** Action item **
Take the material below and output exactly the run of lines from the one containing "β(u) • (conj" down to the one containing "the transported twist", with both included.

*** Opening of Supplied entries ***

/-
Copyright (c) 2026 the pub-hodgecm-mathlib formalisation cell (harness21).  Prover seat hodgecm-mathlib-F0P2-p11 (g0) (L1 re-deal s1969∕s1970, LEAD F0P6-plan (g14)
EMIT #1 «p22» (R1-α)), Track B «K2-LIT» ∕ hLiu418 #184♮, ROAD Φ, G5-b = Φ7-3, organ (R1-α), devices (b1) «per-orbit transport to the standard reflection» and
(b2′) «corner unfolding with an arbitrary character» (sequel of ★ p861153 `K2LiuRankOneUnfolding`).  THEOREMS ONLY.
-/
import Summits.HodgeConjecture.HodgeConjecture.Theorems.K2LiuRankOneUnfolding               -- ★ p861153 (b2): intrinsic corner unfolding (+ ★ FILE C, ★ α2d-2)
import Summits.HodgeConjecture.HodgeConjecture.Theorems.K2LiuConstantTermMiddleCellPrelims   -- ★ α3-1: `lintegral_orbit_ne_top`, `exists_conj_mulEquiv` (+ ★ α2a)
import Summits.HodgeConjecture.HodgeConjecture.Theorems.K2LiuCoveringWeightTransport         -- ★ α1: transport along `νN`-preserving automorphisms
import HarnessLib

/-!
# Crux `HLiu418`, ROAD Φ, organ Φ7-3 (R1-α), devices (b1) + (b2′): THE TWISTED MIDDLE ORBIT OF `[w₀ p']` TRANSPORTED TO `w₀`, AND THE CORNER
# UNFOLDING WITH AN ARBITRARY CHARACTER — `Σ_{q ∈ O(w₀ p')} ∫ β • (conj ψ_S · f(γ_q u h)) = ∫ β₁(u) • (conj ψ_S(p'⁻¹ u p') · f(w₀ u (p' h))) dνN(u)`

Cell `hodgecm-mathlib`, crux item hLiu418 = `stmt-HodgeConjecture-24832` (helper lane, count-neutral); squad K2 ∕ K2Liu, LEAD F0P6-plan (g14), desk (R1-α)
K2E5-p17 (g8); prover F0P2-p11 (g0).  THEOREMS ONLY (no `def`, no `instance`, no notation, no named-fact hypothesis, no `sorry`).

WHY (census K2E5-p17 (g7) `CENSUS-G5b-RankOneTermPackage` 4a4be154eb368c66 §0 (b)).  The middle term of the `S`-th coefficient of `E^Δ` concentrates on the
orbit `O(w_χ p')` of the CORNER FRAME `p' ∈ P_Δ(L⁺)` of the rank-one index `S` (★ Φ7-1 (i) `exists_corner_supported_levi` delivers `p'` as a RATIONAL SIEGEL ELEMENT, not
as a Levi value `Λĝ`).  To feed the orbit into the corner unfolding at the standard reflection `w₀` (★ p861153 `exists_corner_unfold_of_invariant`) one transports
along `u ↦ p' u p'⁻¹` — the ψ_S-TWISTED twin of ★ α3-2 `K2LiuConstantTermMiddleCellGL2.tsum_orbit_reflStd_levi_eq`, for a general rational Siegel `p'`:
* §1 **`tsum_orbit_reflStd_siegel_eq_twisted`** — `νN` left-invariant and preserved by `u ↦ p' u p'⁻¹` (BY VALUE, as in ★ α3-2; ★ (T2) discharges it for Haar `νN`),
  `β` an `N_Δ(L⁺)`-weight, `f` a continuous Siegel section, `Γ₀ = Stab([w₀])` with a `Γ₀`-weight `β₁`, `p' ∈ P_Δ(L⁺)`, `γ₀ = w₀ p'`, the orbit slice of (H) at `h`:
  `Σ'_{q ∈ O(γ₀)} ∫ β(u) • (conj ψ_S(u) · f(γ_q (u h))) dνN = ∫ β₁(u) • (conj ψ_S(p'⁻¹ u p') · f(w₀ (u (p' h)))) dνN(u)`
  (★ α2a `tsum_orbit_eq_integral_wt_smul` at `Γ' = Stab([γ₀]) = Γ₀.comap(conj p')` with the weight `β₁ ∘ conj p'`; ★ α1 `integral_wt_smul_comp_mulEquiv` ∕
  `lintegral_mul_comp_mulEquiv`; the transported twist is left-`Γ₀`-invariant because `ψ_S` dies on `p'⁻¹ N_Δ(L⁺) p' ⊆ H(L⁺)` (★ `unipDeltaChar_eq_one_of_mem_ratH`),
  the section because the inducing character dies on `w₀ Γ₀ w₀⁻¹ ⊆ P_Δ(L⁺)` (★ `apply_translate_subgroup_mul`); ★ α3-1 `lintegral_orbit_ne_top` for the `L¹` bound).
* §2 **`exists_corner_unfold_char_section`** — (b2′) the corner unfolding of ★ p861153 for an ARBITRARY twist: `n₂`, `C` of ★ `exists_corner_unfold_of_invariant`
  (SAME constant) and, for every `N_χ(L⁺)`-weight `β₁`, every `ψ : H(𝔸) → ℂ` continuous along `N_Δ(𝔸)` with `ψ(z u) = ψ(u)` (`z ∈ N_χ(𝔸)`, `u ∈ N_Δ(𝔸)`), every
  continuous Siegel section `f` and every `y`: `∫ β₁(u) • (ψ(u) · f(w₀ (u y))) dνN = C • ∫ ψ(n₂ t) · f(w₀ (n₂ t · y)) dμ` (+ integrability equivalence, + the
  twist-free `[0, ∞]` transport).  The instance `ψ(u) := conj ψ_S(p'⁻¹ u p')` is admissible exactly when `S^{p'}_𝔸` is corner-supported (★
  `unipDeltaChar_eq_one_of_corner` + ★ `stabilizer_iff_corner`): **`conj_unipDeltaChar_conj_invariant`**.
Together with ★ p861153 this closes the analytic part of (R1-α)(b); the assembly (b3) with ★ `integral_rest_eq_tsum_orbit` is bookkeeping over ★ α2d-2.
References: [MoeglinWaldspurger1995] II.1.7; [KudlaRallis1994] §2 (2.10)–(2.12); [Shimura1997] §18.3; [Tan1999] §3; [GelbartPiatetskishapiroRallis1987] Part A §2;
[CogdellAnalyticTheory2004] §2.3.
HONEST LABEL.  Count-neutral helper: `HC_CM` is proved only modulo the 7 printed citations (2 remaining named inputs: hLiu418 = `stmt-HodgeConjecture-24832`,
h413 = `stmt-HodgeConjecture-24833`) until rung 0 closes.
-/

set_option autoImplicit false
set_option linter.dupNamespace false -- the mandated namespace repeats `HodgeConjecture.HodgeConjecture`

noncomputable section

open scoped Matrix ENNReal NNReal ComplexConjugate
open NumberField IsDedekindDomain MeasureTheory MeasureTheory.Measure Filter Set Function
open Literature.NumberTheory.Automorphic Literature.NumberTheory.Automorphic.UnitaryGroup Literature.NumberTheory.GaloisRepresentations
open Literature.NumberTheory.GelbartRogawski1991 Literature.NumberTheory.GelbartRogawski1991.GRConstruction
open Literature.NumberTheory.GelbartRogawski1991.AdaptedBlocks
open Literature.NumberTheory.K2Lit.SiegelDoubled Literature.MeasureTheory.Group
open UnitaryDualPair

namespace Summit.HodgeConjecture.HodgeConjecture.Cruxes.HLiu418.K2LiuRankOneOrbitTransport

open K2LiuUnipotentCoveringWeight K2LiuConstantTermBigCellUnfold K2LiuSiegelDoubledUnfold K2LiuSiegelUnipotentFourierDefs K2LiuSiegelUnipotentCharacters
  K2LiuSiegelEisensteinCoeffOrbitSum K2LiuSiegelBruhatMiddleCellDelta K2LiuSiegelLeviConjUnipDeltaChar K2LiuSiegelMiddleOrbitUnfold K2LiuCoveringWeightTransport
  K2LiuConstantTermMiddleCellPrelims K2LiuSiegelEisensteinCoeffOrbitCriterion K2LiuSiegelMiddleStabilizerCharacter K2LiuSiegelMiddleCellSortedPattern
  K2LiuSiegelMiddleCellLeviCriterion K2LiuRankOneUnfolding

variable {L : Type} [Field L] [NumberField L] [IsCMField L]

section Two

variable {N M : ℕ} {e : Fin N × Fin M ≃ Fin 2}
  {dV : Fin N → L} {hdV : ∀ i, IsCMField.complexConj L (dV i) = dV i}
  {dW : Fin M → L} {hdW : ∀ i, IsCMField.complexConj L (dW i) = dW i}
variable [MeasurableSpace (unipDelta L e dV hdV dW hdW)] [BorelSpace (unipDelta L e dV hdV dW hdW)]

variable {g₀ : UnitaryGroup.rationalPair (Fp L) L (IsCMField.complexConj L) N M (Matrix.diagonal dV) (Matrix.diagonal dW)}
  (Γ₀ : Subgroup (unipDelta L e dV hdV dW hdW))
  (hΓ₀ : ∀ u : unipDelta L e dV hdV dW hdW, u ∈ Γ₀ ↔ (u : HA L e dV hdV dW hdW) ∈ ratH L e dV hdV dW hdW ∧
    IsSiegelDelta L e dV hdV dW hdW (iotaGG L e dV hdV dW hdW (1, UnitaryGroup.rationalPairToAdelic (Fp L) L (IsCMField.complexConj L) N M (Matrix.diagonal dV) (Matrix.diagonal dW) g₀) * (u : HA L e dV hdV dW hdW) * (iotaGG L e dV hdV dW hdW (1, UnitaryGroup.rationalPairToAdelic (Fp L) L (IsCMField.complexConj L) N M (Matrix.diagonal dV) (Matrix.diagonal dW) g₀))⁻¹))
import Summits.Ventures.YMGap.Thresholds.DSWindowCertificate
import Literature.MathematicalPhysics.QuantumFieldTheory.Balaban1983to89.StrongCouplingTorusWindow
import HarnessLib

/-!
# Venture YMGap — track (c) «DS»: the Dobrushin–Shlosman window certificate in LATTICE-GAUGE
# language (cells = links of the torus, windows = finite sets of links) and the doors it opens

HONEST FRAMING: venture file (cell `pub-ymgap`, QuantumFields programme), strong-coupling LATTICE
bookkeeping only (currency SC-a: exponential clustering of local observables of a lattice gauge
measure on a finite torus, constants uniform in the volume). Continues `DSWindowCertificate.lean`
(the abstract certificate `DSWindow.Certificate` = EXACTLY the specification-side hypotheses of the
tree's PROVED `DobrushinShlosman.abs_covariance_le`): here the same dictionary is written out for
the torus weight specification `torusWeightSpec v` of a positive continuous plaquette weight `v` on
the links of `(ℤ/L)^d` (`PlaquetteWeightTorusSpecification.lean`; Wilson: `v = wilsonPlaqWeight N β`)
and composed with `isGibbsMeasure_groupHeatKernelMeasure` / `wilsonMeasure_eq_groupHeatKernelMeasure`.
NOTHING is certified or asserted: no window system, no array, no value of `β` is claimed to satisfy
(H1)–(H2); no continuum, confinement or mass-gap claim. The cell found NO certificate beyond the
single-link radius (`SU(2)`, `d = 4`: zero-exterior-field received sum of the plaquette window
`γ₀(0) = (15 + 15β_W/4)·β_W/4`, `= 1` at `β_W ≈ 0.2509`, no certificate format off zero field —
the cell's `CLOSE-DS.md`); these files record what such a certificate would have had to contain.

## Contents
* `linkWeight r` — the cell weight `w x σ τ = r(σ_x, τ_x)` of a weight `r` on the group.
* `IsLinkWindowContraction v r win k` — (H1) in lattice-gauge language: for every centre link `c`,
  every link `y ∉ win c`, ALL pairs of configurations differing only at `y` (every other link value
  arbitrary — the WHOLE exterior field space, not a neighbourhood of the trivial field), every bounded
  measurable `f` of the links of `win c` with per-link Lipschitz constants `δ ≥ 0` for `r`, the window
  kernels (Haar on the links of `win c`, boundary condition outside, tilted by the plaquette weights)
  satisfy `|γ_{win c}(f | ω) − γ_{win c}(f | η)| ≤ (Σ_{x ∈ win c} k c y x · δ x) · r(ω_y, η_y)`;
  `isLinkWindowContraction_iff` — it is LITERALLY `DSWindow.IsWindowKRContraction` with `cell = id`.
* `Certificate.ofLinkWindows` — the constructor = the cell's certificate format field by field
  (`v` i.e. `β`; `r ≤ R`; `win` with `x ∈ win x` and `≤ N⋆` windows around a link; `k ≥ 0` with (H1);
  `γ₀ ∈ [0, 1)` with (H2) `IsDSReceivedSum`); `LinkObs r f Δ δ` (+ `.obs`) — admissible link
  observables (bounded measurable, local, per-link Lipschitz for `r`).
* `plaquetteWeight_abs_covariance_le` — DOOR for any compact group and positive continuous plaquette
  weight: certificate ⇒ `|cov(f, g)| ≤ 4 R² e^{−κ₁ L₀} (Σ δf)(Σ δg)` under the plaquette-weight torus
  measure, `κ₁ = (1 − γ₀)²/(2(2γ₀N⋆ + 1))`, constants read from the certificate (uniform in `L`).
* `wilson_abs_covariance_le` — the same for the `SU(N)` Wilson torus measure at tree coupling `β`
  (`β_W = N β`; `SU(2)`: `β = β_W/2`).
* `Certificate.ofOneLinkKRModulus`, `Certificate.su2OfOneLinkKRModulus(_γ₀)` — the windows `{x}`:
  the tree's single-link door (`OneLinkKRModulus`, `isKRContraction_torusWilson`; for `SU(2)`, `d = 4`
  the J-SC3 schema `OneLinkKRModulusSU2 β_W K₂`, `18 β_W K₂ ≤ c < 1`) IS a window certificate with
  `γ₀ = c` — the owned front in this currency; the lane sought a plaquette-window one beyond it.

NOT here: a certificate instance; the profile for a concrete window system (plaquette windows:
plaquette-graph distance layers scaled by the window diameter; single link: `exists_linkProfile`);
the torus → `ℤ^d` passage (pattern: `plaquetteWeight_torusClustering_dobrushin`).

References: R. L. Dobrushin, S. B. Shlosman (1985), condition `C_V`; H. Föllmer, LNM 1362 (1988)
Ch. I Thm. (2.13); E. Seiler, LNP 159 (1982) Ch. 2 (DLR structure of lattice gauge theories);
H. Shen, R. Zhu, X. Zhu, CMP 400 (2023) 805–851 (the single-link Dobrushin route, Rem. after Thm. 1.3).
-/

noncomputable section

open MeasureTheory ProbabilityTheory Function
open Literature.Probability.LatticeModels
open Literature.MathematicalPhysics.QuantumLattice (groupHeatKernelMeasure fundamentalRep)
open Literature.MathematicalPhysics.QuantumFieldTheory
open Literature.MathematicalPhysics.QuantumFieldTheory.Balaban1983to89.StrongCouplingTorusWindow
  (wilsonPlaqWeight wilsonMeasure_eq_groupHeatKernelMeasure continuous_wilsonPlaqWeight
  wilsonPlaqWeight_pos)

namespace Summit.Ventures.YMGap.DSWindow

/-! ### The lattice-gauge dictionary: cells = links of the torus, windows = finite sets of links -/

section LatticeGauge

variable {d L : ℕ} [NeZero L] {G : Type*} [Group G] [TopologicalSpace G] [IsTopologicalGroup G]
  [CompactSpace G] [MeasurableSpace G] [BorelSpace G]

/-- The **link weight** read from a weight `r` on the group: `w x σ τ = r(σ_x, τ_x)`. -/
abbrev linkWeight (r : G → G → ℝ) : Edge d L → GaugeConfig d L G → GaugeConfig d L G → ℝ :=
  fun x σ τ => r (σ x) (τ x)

*** Close of Supplied entries ***

** Task response **
  `Σ'_{q ∈ O(γ₀)} ∫ β(u) • (conj ψ_S(u) · f(γ_q (u h))) dνN = ∫ β₁(u) • (conj ψ_S(p'⁻¹ u p') · f(w₀ (u (p' h)))) dνN(u)`
  (★ α2a `tsum_orbit_eq_integral_wt_smul` at `Γ' = Stab([γ₀]) = Γ₀.comap(conj p')` with the weight `β₁ ∘ conj p'`; ★ α1 `integral_wt_smul_comp_mulEquiv` ∕
  `lintegral_mul_comp_mulEquiv`; the transported twist is left-`Γ₀`-invariant because `ψ_S` dies on `p'⁻¹ N_Δ(L⁺) p' ⊆ H(L⁺)` (★ `unipDeltaChar_eq_one_of_mem_ratH`),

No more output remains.